#### Exercise objective:
Scan the records below for the word "only". Copy each line where it appears.

Records to use: Begin

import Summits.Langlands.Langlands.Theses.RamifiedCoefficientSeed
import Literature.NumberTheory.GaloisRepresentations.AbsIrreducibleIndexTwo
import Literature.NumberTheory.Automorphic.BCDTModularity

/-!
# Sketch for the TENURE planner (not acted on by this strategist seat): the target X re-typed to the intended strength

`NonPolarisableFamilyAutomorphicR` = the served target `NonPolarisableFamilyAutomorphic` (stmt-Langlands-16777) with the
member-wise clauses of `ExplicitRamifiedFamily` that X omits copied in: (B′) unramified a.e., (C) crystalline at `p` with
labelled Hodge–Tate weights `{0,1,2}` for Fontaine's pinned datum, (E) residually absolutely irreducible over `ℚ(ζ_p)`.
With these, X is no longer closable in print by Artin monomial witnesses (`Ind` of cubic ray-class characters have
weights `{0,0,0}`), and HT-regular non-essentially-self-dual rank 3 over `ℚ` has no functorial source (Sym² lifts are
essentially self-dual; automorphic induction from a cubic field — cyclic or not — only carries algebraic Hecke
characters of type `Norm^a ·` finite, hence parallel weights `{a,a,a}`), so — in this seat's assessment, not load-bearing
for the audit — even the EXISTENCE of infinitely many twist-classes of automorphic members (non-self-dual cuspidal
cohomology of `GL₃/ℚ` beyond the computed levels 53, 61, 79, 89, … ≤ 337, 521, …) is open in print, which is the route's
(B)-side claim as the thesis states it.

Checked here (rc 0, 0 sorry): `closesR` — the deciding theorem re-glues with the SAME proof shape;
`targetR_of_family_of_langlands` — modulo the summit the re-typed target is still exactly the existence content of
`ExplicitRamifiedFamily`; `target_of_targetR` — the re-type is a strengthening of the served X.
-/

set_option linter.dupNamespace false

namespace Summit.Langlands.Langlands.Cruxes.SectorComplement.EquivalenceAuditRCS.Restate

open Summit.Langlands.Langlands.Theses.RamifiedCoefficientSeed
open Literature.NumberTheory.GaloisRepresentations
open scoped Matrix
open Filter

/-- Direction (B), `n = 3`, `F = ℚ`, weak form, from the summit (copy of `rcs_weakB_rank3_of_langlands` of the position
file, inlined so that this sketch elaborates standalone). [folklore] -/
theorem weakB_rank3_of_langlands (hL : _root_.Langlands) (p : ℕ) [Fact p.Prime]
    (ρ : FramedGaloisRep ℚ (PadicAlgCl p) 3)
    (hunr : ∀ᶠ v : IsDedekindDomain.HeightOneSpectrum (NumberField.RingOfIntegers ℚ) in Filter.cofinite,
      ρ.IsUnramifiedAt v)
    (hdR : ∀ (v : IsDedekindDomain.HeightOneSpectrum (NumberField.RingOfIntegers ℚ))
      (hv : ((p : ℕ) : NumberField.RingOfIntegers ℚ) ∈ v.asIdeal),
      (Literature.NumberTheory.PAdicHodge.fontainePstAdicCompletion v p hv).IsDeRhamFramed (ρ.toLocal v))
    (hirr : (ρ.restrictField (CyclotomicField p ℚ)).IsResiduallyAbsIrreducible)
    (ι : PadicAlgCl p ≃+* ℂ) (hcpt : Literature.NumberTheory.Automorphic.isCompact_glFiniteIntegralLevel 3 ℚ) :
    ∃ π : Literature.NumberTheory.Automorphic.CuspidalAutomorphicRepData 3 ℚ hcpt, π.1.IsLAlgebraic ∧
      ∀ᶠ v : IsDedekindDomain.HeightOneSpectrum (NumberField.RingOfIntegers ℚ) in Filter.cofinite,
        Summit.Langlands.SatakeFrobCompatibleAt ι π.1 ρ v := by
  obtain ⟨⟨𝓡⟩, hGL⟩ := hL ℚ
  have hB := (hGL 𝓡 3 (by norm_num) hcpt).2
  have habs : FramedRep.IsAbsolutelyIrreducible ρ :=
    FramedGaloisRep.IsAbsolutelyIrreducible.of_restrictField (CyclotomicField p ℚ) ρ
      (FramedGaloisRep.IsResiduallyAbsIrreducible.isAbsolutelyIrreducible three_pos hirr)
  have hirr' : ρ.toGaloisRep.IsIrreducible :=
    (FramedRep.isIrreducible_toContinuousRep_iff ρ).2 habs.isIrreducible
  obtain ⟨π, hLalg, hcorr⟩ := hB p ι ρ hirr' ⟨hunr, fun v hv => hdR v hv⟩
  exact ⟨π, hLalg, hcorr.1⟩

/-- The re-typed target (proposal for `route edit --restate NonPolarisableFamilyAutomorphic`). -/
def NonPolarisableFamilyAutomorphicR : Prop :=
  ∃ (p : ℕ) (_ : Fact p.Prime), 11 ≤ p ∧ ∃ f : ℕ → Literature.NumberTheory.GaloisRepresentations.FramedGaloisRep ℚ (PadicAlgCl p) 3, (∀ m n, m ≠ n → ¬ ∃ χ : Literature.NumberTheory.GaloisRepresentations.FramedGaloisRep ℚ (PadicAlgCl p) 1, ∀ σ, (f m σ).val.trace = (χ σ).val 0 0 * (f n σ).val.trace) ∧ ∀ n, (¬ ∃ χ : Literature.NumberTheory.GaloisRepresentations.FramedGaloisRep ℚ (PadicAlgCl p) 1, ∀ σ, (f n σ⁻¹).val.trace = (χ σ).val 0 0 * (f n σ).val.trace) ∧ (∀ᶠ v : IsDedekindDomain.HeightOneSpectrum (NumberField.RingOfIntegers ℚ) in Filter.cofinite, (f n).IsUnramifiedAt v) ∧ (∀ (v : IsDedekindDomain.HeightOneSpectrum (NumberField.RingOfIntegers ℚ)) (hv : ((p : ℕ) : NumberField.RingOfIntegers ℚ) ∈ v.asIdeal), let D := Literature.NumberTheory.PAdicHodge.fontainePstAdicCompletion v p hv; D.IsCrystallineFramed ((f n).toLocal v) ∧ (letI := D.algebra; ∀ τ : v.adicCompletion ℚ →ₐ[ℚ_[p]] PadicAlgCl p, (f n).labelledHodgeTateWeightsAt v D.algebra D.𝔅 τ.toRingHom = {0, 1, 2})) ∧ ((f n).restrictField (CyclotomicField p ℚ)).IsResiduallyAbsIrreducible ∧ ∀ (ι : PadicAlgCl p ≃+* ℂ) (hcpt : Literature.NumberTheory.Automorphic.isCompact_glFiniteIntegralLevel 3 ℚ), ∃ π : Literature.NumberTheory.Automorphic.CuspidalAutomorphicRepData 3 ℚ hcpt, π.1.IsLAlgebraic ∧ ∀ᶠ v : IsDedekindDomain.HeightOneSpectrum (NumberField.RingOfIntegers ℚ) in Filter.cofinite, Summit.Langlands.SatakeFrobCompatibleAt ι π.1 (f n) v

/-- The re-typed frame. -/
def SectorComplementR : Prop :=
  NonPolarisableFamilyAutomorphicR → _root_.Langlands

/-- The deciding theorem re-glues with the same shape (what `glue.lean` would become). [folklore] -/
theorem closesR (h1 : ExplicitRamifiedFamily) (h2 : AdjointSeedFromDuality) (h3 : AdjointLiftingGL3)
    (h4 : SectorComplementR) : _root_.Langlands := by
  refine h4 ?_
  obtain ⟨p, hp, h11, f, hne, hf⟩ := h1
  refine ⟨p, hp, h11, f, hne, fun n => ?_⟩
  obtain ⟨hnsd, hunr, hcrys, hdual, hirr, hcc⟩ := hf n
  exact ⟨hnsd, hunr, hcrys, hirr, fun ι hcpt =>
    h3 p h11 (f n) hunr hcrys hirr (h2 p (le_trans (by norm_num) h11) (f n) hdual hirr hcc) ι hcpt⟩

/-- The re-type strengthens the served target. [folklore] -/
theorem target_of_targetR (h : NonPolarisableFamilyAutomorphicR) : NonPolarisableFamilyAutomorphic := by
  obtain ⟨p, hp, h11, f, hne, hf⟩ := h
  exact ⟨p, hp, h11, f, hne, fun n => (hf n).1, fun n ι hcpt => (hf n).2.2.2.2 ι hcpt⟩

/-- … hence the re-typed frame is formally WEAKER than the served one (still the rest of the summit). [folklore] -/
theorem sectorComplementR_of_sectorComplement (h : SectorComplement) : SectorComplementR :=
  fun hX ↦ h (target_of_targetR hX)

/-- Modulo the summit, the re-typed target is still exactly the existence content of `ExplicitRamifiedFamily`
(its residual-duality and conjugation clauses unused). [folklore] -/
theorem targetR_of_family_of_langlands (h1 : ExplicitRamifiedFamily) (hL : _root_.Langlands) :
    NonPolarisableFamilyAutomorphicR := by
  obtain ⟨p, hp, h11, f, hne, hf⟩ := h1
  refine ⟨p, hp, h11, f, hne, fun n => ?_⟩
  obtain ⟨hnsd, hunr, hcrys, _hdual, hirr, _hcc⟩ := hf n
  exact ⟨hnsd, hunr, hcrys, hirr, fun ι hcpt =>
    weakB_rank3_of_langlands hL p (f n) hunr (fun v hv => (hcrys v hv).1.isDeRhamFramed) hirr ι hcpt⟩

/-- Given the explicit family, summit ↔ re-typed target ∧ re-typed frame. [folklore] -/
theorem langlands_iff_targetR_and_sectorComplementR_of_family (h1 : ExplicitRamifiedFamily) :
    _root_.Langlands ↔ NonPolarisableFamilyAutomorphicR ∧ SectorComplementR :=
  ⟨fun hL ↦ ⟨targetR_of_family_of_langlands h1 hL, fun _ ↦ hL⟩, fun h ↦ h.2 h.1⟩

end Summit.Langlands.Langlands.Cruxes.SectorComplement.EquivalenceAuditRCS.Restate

Records to use: End
Records to use: Begin

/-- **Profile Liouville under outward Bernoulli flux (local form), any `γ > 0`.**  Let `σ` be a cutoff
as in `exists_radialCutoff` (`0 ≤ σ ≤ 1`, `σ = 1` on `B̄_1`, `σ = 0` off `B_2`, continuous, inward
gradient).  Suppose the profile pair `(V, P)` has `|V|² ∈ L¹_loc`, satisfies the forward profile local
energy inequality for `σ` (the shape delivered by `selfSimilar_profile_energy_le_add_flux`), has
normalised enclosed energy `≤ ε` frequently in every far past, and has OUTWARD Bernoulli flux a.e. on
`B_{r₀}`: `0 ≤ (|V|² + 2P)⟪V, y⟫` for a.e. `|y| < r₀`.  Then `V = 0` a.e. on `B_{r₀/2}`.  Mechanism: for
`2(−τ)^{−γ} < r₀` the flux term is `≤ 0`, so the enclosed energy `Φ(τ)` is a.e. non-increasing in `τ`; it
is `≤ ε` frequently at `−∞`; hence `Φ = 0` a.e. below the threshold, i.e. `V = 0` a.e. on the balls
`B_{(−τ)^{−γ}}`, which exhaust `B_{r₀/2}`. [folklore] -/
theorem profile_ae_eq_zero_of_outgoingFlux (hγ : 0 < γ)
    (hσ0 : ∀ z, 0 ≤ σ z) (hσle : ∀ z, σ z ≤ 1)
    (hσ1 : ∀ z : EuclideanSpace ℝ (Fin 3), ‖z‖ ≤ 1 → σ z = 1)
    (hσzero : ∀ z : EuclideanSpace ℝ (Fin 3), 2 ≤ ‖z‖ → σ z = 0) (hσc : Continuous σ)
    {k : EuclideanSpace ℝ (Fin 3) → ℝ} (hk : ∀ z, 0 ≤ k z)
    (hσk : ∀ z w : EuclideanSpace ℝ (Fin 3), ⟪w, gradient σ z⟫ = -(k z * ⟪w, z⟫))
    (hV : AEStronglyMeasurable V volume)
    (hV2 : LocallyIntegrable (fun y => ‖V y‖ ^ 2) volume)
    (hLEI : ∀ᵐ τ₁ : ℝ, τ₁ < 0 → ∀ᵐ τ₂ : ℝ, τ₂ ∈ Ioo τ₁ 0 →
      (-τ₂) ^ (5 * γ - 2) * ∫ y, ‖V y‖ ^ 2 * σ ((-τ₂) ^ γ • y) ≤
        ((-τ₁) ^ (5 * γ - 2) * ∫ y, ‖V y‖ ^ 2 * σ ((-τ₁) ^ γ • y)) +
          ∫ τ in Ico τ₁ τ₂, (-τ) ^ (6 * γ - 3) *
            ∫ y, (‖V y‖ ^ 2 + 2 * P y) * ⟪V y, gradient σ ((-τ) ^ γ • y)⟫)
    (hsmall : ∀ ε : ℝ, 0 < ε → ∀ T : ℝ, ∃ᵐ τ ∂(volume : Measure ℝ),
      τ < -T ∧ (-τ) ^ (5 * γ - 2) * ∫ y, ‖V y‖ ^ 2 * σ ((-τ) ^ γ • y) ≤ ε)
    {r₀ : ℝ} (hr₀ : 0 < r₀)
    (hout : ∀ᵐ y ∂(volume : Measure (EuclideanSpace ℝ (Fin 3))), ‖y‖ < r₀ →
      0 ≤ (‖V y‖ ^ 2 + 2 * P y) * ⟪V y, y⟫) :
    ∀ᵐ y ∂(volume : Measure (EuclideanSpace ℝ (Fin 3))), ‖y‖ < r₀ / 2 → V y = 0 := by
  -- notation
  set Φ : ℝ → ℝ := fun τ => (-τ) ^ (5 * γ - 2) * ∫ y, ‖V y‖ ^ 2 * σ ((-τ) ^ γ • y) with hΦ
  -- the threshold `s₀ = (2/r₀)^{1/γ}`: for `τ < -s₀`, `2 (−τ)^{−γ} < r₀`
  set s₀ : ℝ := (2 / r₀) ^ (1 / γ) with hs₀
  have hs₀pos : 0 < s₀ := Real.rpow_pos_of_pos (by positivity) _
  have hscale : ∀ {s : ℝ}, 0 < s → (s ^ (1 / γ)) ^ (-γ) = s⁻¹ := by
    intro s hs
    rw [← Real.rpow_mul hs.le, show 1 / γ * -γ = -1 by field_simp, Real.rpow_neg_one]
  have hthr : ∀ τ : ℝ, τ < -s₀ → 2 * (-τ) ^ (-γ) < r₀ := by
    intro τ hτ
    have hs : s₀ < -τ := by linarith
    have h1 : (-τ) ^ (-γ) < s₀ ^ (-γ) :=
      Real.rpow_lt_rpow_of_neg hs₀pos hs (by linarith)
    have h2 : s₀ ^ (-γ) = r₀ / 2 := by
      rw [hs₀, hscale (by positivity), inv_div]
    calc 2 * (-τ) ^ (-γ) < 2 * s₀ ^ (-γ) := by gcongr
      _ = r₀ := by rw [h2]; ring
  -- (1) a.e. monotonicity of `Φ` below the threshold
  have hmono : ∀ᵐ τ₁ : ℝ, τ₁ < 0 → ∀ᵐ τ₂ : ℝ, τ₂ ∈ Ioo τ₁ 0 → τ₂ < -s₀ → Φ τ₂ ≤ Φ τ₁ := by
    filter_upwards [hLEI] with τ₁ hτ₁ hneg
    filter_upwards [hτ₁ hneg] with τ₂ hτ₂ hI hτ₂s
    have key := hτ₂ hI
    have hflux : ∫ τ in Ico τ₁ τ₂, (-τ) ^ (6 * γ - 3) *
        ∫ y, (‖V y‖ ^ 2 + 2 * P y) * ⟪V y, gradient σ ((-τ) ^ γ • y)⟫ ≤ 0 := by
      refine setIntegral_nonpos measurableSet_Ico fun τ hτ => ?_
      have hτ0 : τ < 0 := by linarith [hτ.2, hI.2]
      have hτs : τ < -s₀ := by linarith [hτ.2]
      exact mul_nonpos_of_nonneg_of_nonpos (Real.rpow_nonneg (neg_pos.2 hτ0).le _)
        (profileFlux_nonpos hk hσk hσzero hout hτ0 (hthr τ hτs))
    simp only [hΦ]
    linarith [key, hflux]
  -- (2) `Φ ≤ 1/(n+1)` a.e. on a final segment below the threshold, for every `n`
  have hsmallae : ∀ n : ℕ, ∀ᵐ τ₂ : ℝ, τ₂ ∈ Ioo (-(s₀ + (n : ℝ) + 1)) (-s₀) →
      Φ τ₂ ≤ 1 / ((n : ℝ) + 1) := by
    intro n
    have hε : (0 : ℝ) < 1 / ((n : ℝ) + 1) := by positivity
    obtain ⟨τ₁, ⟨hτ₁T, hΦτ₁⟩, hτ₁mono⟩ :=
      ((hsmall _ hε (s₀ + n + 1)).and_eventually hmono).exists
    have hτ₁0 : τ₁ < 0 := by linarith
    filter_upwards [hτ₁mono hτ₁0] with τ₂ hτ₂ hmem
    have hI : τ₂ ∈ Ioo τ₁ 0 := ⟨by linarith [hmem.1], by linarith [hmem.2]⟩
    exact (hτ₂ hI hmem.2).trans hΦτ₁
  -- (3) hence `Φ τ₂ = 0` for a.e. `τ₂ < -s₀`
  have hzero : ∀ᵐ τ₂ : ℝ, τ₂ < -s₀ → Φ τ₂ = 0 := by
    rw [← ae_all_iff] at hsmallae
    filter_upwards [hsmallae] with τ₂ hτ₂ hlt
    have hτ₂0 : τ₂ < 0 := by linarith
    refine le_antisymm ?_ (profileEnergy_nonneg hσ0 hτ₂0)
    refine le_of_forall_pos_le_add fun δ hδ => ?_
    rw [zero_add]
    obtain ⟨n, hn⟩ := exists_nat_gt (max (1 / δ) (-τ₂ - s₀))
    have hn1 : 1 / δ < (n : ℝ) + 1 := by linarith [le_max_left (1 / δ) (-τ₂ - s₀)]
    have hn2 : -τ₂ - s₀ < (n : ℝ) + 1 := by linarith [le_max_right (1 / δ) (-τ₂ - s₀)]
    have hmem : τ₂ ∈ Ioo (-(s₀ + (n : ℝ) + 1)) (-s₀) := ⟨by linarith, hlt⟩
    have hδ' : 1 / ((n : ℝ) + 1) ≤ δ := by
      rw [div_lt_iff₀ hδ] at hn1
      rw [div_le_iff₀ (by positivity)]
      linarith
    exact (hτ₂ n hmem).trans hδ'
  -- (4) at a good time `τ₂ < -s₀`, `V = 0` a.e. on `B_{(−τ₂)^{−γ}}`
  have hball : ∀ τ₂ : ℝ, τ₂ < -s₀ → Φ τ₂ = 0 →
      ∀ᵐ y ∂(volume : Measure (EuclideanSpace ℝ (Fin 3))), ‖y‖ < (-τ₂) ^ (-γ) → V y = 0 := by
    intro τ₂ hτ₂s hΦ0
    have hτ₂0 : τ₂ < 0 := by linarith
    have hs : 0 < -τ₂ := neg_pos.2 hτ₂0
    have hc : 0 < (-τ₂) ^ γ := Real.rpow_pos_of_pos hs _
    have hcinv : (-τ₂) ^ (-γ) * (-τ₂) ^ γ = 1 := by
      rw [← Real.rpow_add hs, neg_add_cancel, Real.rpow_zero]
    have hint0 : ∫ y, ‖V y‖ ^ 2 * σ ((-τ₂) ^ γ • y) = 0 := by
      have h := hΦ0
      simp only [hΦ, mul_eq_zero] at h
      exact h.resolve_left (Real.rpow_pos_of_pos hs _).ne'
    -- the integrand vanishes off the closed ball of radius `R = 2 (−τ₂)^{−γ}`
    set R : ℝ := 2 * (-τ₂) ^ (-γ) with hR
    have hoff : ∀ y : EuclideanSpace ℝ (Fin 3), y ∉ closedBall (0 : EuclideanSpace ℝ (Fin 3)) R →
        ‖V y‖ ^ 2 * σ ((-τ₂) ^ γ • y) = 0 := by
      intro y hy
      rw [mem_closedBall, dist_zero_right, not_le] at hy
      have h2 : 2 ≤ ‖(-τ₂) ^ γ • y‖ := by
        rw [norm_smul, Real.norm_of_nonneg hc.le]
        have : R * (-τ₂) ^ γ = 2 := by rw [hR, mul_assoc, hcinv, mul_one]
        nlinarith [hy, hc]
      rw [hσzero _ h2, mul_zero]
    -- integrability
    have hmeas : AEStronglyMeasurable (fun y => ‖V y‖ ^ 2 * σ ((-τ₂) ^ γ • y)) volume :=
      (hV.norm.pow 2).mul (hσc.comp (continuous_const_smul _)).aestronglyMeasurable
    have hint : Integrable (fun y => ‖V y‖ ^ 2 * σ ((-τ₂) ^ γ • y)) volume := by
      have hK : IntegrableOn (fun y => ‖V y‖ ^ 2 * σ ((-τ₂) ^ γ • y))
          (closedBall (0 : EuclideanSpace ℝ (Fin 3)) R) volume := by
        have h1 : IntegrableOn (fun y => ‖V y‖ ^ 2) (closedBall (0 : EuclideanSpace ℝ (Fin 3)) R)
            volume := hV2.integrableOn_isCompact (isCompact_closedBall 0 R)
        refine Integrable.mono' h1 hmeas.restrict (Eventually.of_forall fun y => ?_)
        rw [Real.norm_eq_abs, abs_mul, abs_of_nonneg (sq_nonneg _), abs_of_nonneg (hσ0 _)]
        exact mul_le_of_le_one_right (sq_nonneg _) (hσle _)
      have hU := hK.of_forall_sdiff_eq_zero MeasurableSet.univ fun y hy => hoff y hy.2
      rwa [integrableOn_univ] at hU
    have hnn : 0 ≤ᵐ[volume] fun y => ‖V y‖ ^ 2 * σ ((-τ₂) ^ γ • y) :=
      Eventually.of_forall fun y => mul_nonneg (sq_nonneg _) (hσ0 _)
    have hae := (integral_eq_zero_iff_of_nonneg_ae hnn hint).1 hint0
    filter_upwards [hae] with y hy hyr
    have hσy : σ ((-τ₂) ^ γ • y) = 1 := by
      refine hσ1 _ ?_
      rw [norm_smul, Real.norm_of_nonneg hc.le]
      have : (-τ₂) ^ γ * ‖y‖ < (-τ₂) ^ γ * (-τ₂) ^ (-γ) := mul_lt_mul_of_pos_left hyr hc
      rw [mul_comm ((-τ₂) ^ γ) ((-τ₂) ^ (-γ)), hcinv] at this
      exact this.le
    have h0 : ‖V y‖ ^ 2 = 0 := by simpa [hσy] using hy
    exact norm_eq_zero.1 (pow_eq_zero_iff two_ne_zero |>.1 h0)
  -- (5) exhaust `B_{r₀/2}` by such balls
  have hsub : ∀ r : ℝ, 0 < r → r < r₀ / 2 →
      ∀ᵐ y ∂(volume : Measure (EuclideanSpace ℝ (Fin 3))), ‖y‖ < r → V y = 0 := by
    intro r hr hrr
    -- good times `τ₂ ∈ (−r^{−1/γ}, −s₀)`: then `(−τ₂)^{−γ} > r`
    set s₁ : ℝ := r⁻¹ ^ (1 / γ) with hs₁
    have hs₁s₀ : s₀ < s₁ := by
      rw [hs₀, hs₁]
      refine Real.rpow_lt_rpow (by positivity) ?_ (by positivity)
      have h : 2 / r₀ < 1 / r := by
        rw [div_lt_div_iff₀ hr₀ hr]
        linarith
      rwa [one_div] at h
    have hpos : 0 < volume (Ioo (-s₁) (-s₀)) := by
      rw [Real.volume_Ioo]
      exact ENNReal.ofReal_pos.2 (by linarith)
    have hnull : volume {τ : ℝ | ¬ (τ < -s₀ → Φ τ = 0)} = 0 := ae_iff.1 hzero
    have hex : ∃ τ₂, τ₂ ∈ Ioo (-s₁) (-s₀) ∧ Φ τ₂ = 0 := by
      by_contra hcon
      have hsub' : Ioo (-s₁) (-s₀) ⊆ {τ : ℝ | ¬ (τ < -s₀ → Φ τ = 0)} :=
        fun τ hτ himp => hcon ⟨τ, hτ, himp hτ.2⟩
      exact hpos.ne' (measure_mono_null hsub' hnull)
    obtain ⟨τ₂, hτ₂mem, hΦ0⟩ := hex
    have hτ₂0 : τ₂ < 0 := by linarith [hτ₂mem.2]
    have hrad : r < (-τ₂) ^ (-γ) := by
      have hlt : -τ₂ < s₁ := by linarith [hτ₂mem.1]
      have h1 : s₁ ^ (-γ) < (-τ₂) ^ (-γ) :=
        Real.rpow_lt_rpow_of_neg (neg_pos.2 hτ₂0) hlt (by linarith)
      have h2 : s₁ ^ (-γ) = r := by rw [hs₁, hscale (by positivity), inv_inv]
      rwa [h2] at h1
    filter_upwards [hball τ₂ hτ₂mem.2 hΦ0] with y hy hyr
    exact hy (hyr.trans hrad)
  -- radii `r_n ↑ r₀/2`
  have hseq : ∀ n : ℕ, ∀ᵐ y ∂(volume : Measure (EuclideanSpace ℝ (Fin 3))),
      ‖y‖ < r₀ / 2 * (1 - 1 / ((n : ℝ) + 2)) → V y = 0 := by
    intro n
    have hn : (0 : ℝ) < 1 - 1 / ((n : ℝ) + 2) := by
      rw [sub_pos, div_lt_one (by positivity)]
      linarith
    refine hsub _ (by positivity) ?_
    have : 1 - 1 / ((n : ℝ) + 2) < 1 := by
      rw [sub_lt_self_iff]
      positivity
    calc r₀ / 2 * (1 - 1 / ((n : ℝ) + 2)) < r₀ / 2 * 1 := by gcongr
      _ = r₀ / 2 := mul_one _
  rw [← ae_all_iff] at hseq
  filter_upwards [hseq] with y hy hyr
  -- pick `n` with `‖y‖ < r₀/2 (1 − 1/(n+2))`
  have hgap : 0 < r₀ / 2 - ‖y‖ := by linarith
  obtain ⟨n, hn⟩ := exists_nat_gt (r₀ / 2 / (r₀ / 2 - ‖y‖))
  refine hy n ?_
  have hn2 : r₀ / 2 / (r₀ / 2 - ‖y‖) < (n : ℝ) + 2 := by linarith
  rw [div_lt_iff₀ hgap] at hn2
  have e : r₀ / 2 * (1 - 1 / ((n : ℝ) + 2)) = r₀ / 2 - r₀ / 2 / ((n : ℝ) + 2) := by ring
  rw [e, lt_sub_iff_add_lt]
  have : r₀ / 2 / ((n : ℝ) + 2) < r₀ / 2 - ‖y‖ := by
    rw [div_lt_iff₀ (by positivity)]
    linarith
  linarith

Records to use: End

#### Task answer:
essentially self-dual; automorphic induction from a cubic field — cyclic or not — only carries algebraic Hecke
    simp only [hΦ]
      simp only [hΦ, mul_eq_zero] at h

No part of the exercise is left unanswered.